Too much salt can cause cognitive deficits, according to a new study published in the journal Nature Neuroscience. Luckily, these negative effects may be reversed, and the new study shows how.
It’s a well-known fact that too much salt in our diet raises the risk of cardiovascular disease and high blood pressure.
But it is less known that brain-related problems, such as cerebrovascular disease, stroke, and cognitive impairment, have all been linked to dietary salt.
As the authors of the new research explain, it was suggested that one possible mechanism behind these negative effects involves the so-called endothelial cells inside the cerebral blood vessels.
Endothelial cells line our blood vessels and are responsible for regulating the vascular tone — but a high dietary intake of salt has been associated with dysfunction of these cells.
Although it is known that epithelial dysfunction can bring a plethora of chronic illnesses, it remains unclear exactly how salt-induced endothelial dysfunction may affect the brain in the long run.

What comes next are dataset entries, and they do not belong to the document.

import Mathlib
import Summits.ResolutionOfSingularities.ResolutionOfSingularities.Theorems.RadicialJungCleanModelsCleanProp44NearLineExplicit
import Summits.ResolutionOfSingularities.ResolutionOfSingularities.Theorems.RadicialJungCleanModelsCleanProp44NearLineCornerCoeff
import Summits.ResolutionOfSingularities.ResolutionOfSingularities.Theorems.RadicialJungCleanModelsCleanProp44NearLineOfCleanRegAt
import HarnessLib

/-!
# Route `RadicialJung`, crux `CleanModels` (stmt-ResolutionOfSingularities-15917), line `Sketch` rev 35, stub 6 `stub_cleanProp44` (X44c):
# CLEAN-PERMISSIBILITY OF NEAR LINES, XVI — everything read on the data at the blown-up point: vertices and cross lines

Seat decomp-res-hand-2 g18 (structural hand).  The endpoint of lemma (ii): ✓ `cleanPermissibleAt_nearLine_or_corner_or_cross` (`…NearLineExplicit`) with the
corner disjunct replaced through ✓ `corner_nearLine_coefficients` (`…NearLineCornerCoeff`).  For a threefold point `x` (`c : Fin 3`-indexed clean data
`(c, u, a)`, every `a_k` zero or prime to `p`) blown up by `τ`, and the near line `N = (e', y')` of `y = Σ_k m_k c_k` at a point `x'` over `x`
(`dim 𝒪_{x'} = 3`):

* (appended) `cleanPermissibleAt_nearLine_or_vertex_or_cross_of_cleanRegAt` — the same straight from `CleanRegAt` at `x` and the near-line data as the
  tree serves it (`IsRsopPart ![e', y']`), producing the clean normal form `(c, cc, u, a)` and the coefficients `m` itself.
* `cleanPermissibleAt_nearLine_or_vertex_or_cross` — the line of `τ♯G` is CLEAN-PERMISSIBLE at `x'` for `N`, OR [VERTEX] for some ordering
  `{i, k₁, k₂} = Fin 3`: `a_{k₁} ≠ 0`, `a_{k₂} ≠ 0`, BOTH sides `V(c_{k₁})`, `V(c_{k₂})` pass through `x'` (`(τ♯c_{k_j}) ≠ 𝔪_x𝒪_{x'}`), `m_i ∈ 𝔪_x` and
  `m_{k₁}, m_{k₂} ∉ 𝔪_x` (the near line passes through the vertex `V_i` and is not a side there), OR [CROSS] `p ∣ Σ a`, no side through `x'`, and
  some cross hypersurface `V(a_{k₁}m_{k₂}c_{k₂} − a_{k₂}m_{k₁}c_{k₁})` passes through `x'`.

So the set of points of a near line where it is not clean-permissible is contained in {the ≤ 3 vertices it passes through as a non-side,
each needing two effective sides} ∪ {its points on the cross lines, only when `p ∣ Σ a`} — all decided by `(a, m mod 𝔪_x)`, i.e. by the position
of the near line in `E_x = ℙ(𝔪_x/𝔪_x²)` relative to the clean triangle.  Honest framing: OURS; a TOOL for the (R1ᵐⁱⁿ)/(R3ᵐⁱⁿ′) provers; counts and
termination NOT addressed.  Nothing here proves X44c, any case of `CleanModels`, or resolution of singularities in characteristic `p`.
Setting only: [cite: CossartPiltant2008, Lemma 4.3 (5); Prop. 4.4] [cite: Piltant2013, §2 Axiom 4].
-/

noncomputable section

set_option linter.dupNamespace false -- mandated namespace of this single-conjunct summit

open IsLocalRing CategoryTheory AlgebraicGeometry
open Literature.AlgebraicGeometry.Resolution Literature.AlgebraicGeometry.Motives

namespace Summit.ResolutionOfSingularities.ResolutionOfSingularities.Theorems.RadicialJung.CleanModels

universe u

/-- In `Fin 3` two distinct indices have a unique third one. [folklore] -/
theorem exists_third_fin_three (k₁ k₂ : Fin 3) (hk : k₁ ≠ k₂) : ∃ i : Fin 3, i ≠ k₁ ∧ i ≠ k₂ ∧ ∀ k, k = i ∨ k = k₁ ∨ k = k₂ := by
  revert k₁ k₂
  decide

section Scheme

variable {p : ℕ} {X X' : Scheme.{u}} [IsIntegral X] [IsIntegral X'] {τ : X' ⟶ X} [IsDominant τ] {J : X.IdealSheafData}

set_option maxHeartbeats 800000 in
-- long statement, short proof
/-- **Vertices and cross lines: the obstruction set of a near line read on the data at the blown-up point.**  See the module docstring.
[cite: CossartPiltant2008, Lemma 4.3 (5); Prop. 4.4 (proof, p. 11)] [cite: Piltant2013, §2 Axiom 4] -/
theorem cleanPermissibleAt_nearLine_or_vertex_or_cross [Fact p.Prime] [CharP X.functionField p] (hτ : IsBlowup τ J) (x' : X')
    (hR : IsRegularLocalRing (X.presheaf.stalk (τ x'))) (c : Fin 3 → X.presheaf.stalk (τ x'))
    (hc : Ideal.span (Set.range c) = maximalIdeal (X.presheaf.stalk (τ x')))
    (hdim : ringKrullDim (X.presheaf.stalk (τ x')) = (3 : ℕ)) (hJ : stalkIdeal J (τ x') = maximalIdeal (X.presheaf.stalk (τ x')))
    {G : X.functionField} {cc : Fin p → X.functionField} (hcc : ∃ j : Fin p, (j : ℕ) ≠ 0 ∧ cc j ≠ 0)
    {u : X.presheaf.stalk (τ x')} (hu : IsUnit u) {a : Fin 3 → ℕ}
    (hrep : (∑ j : Fin p, cc j ^ p * G ^ (j : ℕ)) = RatFn.toFunctionField (τ x') (u * ∏ k, c k ^ a k))
    (hall : ∀ k, a k = 0 ∨ ¬ p ∣ a k) (hdim' : ringKrullDim (X'.presheaf.stalk x') = 3)
    {d : ℕ} (t : Fin d → X.presheaf.stalk (τ x')) (hspan : Ideal.span (Set.range t) = maximalIdeal (X.presheaf.stalk (τ x')))
    (hdimd : ringKrullDim (X.presheaf.stalk (τ x')) = (d : WithBot ℕ∞)) (j₀ : Fin d) (m : Fin 3 → X.presheaf.stalk (τ x'))
    (hy : t j₀ = ∑ k, m k * c k) {e' y' z' : X'.presheaf.stalk x'}
    (he' : Ideal.span {e'} = (maximalIdeal (X.presheaf.stalk (τ x'))).map (τ.stalkMap x').hom)
    (hy' : (τ.stalkMap x').hom (t j₀) = e' * y') (hy'm : y' ∈ maximalIdeal (X'.presheaf.stalk x'))
    (hzz : Ideal.span ({e', y', z'} : Set (X'.presheaf.stalk x')) = maximalIdeal (X'.presheaf.stalk x')) :
    CleanPermissibleAt p (RatFn.toFunctionField x') (RatFn.functionFieldMap τ G) (Ideal.span ({e', y'} : Set (X'.presheaf.stalk x'))) ∨
    (∃ i k₁ k₂ : Fin 3, i ≠ k₁ ∧ i ≠ k₂ ∧ k₁ ≠ k₂ ∧ a k₁ ≠ 0 ∧ a k₂ ≠ 0 ∧
        Ideal.span {(τ.stalkMap x').hom (c k₁)} ≠ (maximalIdeal (X.presheaf.stalk (τ x'))).map (τ.stalkMap x').hom ∧
        Ideal.span {(τ.stalkMap x').hom (c k₂)} ≠ (maximalIdeal (X.presheaf.stalk (τ x'))).map (τ.stalkMap x').hom ∧
        m i ∈ maximalIdeal (X.presheaf.stalk (τ x')) ∧ m k₁ ∉ maximalIdeal (X.presheaf.stalk (τ x')) ∧
        m k₂ ∉ maximalIdeal (X.presheaf.stalk (τ x'))) ∨
    (p ∣ ∑ k, a k ∧ (∀ k, a k ≠ 0 → Ideal.span {(τ.stalkMap x').hom (c k)} = (maximalIdeal (X.presheaf.stalk (τ x'))).map (τ.stalkMap x').hom) ∧
      ∃ k₁ k₂ : Fin 3, k₁ ≠ k₂ ∧
        Ideal.span {(τ.stalkMap x').hom ((a k₁ : X.presheaf.stalk (τ x')) * (m k₂ * c k₂) - (a k₂ : X.presheaf.stalk (τ x')) * (m k₁ * c k₁))} ≠
          (maximalIdeal (X.presheaf.stalk (τ x'))).map (τ.stalkMap x').hom) := by
  classical
  rcases cleanPermissibleAt_nearLine_or_corner_or_cross hτ x' hR le_rfl c hc hdim hJ hcc hu hrep hall hdim' t hspan hdimd j₀ m hy he' hy' hy'm
      hzz with h | ⟨k₁, k₂, s₁, s₂, hk, hak₁, hak₂, hs₁, hs₂, hss, hs₁N, hs₂N⟩ | h
  · exact Or.inl h
  · right; left
    obtain ⟨i, hik₁, hik₂, huniv⟩ := exists_third_fin_three k₁ k₂ hk
    -- `𝒪_{x'}` is a regular local domain and `(e', y')` is part of a regular system of parameters
    obtain ⟨_, _, _, _, -, -, -, -, -, hrsop, -⟩ :=
      exists_transform_normalForm_of_isBlowup hτ x' hR c Fin.elim0 (by
        rw [Fin.append_elim0]
        have hsurj : Function.Surjective (Fin.cast (Nat.add_zero 3)) := fun i => ⟨Fin.cast (Nat.add_zero 3).symm i, Fin.ext rfl⟩
        rw [hsurj.range_comp, hc]) (by rw [Nat.add_zero]; exact hdim) (hc.trans hJ.symm) a Fin.elim0 hu
    have hR' : IsRegularLocalRing (X'.presheaf.stalk x') := hrsop.isRegularLocalRing
    haveI := isDomain_of_isRegularLocalRing (X'.presheaf.stalk x')
    have hpair : IsRsopPart (Fin.append ![e'] ![y']) := by
      refine ⟨hR', 1, ![z'], by rw [hdim']; norm_cast, ?_⟩
      have h1 : Set.range (Fin.append ![e'] ![y']) ∪ Set.range ![z'] = {e', y', z'} := by
        have happ : (Fin.append ![e'] ![y'] : Fin 2 → X'.presheaf.stalk x') = ![e', y'] := by funext r; fin_cases r <;> rfl
        rw [happ]
        ext r
        simp only [Set.mem_insert_iff, Set.mem_singleton_iff, Matrix.range_cons, Matrix.range_empty, Set.union_empty, Set.union_singleton]
        tauto
      rw [h1, hzz]
    have he'm : e' ∈ maximalIdeal (X'.presheaf.stalk x') := hzz ▸ Ideal.subset_span (by simp)
    have hs₁m : s₁ ∈ maximalIdeal (X'.presheaf.stalk x') := hss ▸ Ideal.subset_span (by simp)
    have hs₂m : s₂ ∈ maximalIdeal (X'.presheaf.stalk x') := hss ▸ Ideal.subset_span (by simp)
    have he'0 : e' ≠ 0 := by
      have h1 := hpair.ne_zero 0
      have h2 : (Fin.append ![e'] ![y'] : Fin 2 → X'.presheaf.stalk x') 0 = e' := rfl
      rwa [h2] at h1
    have hy'' : (τ.stalkMap x').hom (∑ k, m k * c k) = e' * y' := by rw [← hy]; exact hy'
    obtain ⟨hmi, hm₁, hm₂⟩ := corner_nearLine_coefficients (τ.stalkMap x').hom he'.symm he'0 c m hc hik₁ hik₂ hk huniv hy'' hpair hs₁ hs₂
      hs₁m hs₂m hs₁N hs₂N
    -- the two sides pass through `x'`
    have hpass : ∀ {k : Fin 3} {s : X'.presheaf.stalk x'}, (τ.stalkMap x').hom (c k) = e' * s → s ∈ maximalIdeal (X'.presheaf.stalk x') →
        Ideal.span {(τ.stalkMap x').hom (c k)} ≠ (maximalIdeal (X.presheaf.stalk (τ x'))).map (τ.stalkMap x').hom := by
      intro k s hs hsm hspan
      rw [hs, ← he'] at hspan
      exact mem_nonunits_iff.mp ((mem_maximalIdeal _).mp hsm) (isUnit_of_span_singleton_mul_eq he'0 hspan)
    exact ⟨i, k₁, k₂, hik₁, hik₂, hk, hak₁, hak₂, hpass hs₁ hs₁m, hpass hs₂ hs₂m, hmi, hm₁, hm₂⟩
  · exact Or.inr (Or.inr h)

set_option maxHeartbeats 800000 in
-- long statement, short proof
/-- **Lemma (ii), the consumer's endpoint: on a near line of the blowing up of a clean-regular threefold point, the obstruction set is read on the
clean normal form at the point (vertices of the clean triangle on the line, cross lines).**  See the module docstring.
[cite: CossartPiltant2008, Lemma 4.3 (5); Prop. 4.4 (proof, p. 11)] [cite: Piltant2013, §2 Axiom 4] -/
theorem cleanPermissibleAt_nearLine_or_vertex_or_cross_of_cleanRegAt [Fact p.Prime] [CharP X.functionField p] (hτ : IsBlowup τ J) (x' : X')
    (hJ : stalkIdeal J (τ x') = maximalIdeal (X.presheaf.stalk (τ x'))) {G : X.functionField}
    (hclean : CleanRegAt p (RatFn.toFunctionField (τ x')) G) (hdim3 : ringKrullDim (X.presheaf.stalk (τ x')) = (3 : ℕ))
    (hdim' : ringKrullDim (X'.presheaf.stalk x') = 3)
    {d : ℕ} (t : Fin d → X.presheaf.stalk (τ x')) (hspan : Ideal.span (Set.range t) = maximalIdeal (X.presheaf.stalk (τ x')))
    (hdimd : ringKrullDim (X.presheaf.stalk (τ x')) = (d : WithBot ℕ∞)) (j₀ : Fin d) {e' y' : X'.presheaf.stalk x'}
    (he' : Ideal.span {e'} = (maximalIdeal (X.presheaf.stalk (τ x'))).map (τ.stalkMap x').hom)
    (hy' : (τ.stalkMap x').hom (t j₀) = e' * y') (hpair : IsRsopPart ![e', y']) :
    ∃ (c : Fin 3 → X.presheaf.stalk (τ x')) (cc : Fin p → X.functionField) (u : X.presheaf.stalk (τ x')) (a : Fin 3 → ℕ)
      (m : Fin 3 → X.presheaf.stalk (τ x')),
      Ideal.span (Set.range c) = maximalIdeal (X.presheaf.stalk (τ x')) ∧ (∃ j : Fin p, (j : ℕ) ≠ 0 ∧ cc j ≠ 0) ∧ IsUnit u ∧
      (∀ k, a k = 0 ∨ ¬ p ∣ a k) ∧ (∑ j : Fin p, cc j ^ p * G ^ (j : ℕ)) = RatFn.toFunctionField (τ x') (u * ∏ k, c k ^ a k) ∧
      t j₀ = ∑ k, m k * c k ∧
      (CleanPermissibleAt p (RatFn.toFunctionField x') (RatFn.functionFieldMap τ G) (Ideal.span ({e', y'} : Set (X'.presheaf.stalk x'))) ∨
      (∃ i k₁ k₂ : Fin 3, i ≠ k₁ ∧ i ≠ k₂ ∧ k₁ ≠ k₂ ∧ a k₁ ≠ 0 ∧ a k₂ ≠ 0 ∧
          Ideal.span {(τ.stalkMap x').hom (c k₁)} ≠ (maximalIdeal (X.presheaf.stalk (τ x'))).map (τ.stalkMap x').hom ∧
          Ideal.span {(τ.stalkMap x').hom (c k₂)} ≠ (maximalIdeal (X.presheaf.stalk (τ x'))).map (τ.stalkMap x').hom ∧
          m i ∈ maximalIdeal (X.presheaf.stalk (τ x')) ∧ m k₁ ∉ maximalIdeal (X.presheaf.stalk (τ x')) ∧
          m k₂ ∉ maximalIdeal (X.presheaf.stalk (τ x'))) ∨
      (p ∣ ∑ k, a k ∧ (∀ k, a k ≠ 0 → Ideal.span {(τ.stalkMap x').hom (c k)} = (maximalIdeal (X.presheaf.stalk (τ x'))).map (τ.stalkMap x').hom) ∧
        ∃ k₁ k₂ : Fin 3, k₁ ≠ k₂ ∧
          Ideal.span {(τ.stalkMap x').hom ((a k₁ : X.presheaf.stalk (τ x')) * (m k₂ * c k₂) - (a k₂ : X.presheaf.stalk (τ x')) * (m k₁ * c k₁))} ≠
            (maximalIdeal (X.presheaf.stalk (τ x'))).map (τ.stalkMap x').hom)) := by
  classical
  obtain ⟨hR, n, c, cc, u, a, hc, hdim, hcc, hu, hall, hrep⟩ := exists_cleanRegAt_normalForm p (RatFn.toFunctionField (τ x')) hclean
  -- `n = 3`
  have hn : n = 3 := by
    have h1 := hdim.symm.trans hdim3
    exact_mod_cast h1
  subst hn
  -- the coefficients of `t_{j₀}` in the basis `c`
  have hy𝔪 : t j₀ ∈ Ideal.span (Set.range c) := hc ▸ hspan ▸ Ideal.subset_span ⟨j₀, rfl⟩
  obtain ⟨m, hm⟩ := Ideal.mem_span_range_iff_exists_fun.mp hy𝔪
  -- the third parameter and `y' ∈ 𝔪'`
  obtain ⟨z', hzz⟩ := exists_span_triple_eq_of_isRsopPart_pair hpair hdim'
  have hy'm : y' ∈ maximalIdeal (X'.presheaf.stalk x') := by simpa using hpair.mem_maximalIdeal 1
  refine ⟨c, cc, u, a, m, hc, hcc, hu, hall, hrep, hm.symm, ?_⟩
  exact cleanPermissibleAt_nearLine_or_vertex_or_cross hτ x' hR c hc hdim hJ hcc hu hrep hall hdim' t hspan hdimd j₀ m hm.symm he' hy' hy'm hzz

end Scheme

end Summit.ResolutionOfSingularities.ResolutionOfSingularities.Theorems.RadicialJung.CleanModels

end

This is particularly important given that the brain is heavily reliant on a steady and smooth flow of oxygen to function properly, explain the study authors, who were led in their research efforts by Costantino Iadecola, from Weill Cornell Medicine in New York City, NY.
In their paper, Iadecola and colleagues show how excessive dietary salt affects our gut, immune system, and, ultimately, our brain.
How excessive salt affects the gut-brain axis
Iadecola and team fed a group of mice the equivalent of a human diet high in salt for a period of 12 weeks.
After the first few weeks, endothelial dysfunction, as well as a reduction in the blood flow to the brain, could be noticed in the mice. Additionally, behavioral tests revealed cognitive decline in the rodents.
Their blood pressure, however, remained unchanged.
An important discovery was the increase in the gut’s so-called TH17 white blood cells. In turn, the high number of TH17 cells led to an increase in the levels of a proinflammatory molecule called plasma interleukin-17 (IL-17).
The researchers were also able to identify the molecular pathway through which higher levels of IL-17 in the blood led to the negative cognitive and cerebrovascular effects.
The researchers wanted to see whether or not their findings would replicate in human cells. So, they treated human endothelial cells with IL-17 and obtained similar results.
As Iadecola and his colleagues explain:
“The findings unveil a gut-brain axis by which environmental factors linked to the diet lead to an adaptive immune response in the gut, promoting […] neurovascular dysregulation and cognitive impairment.”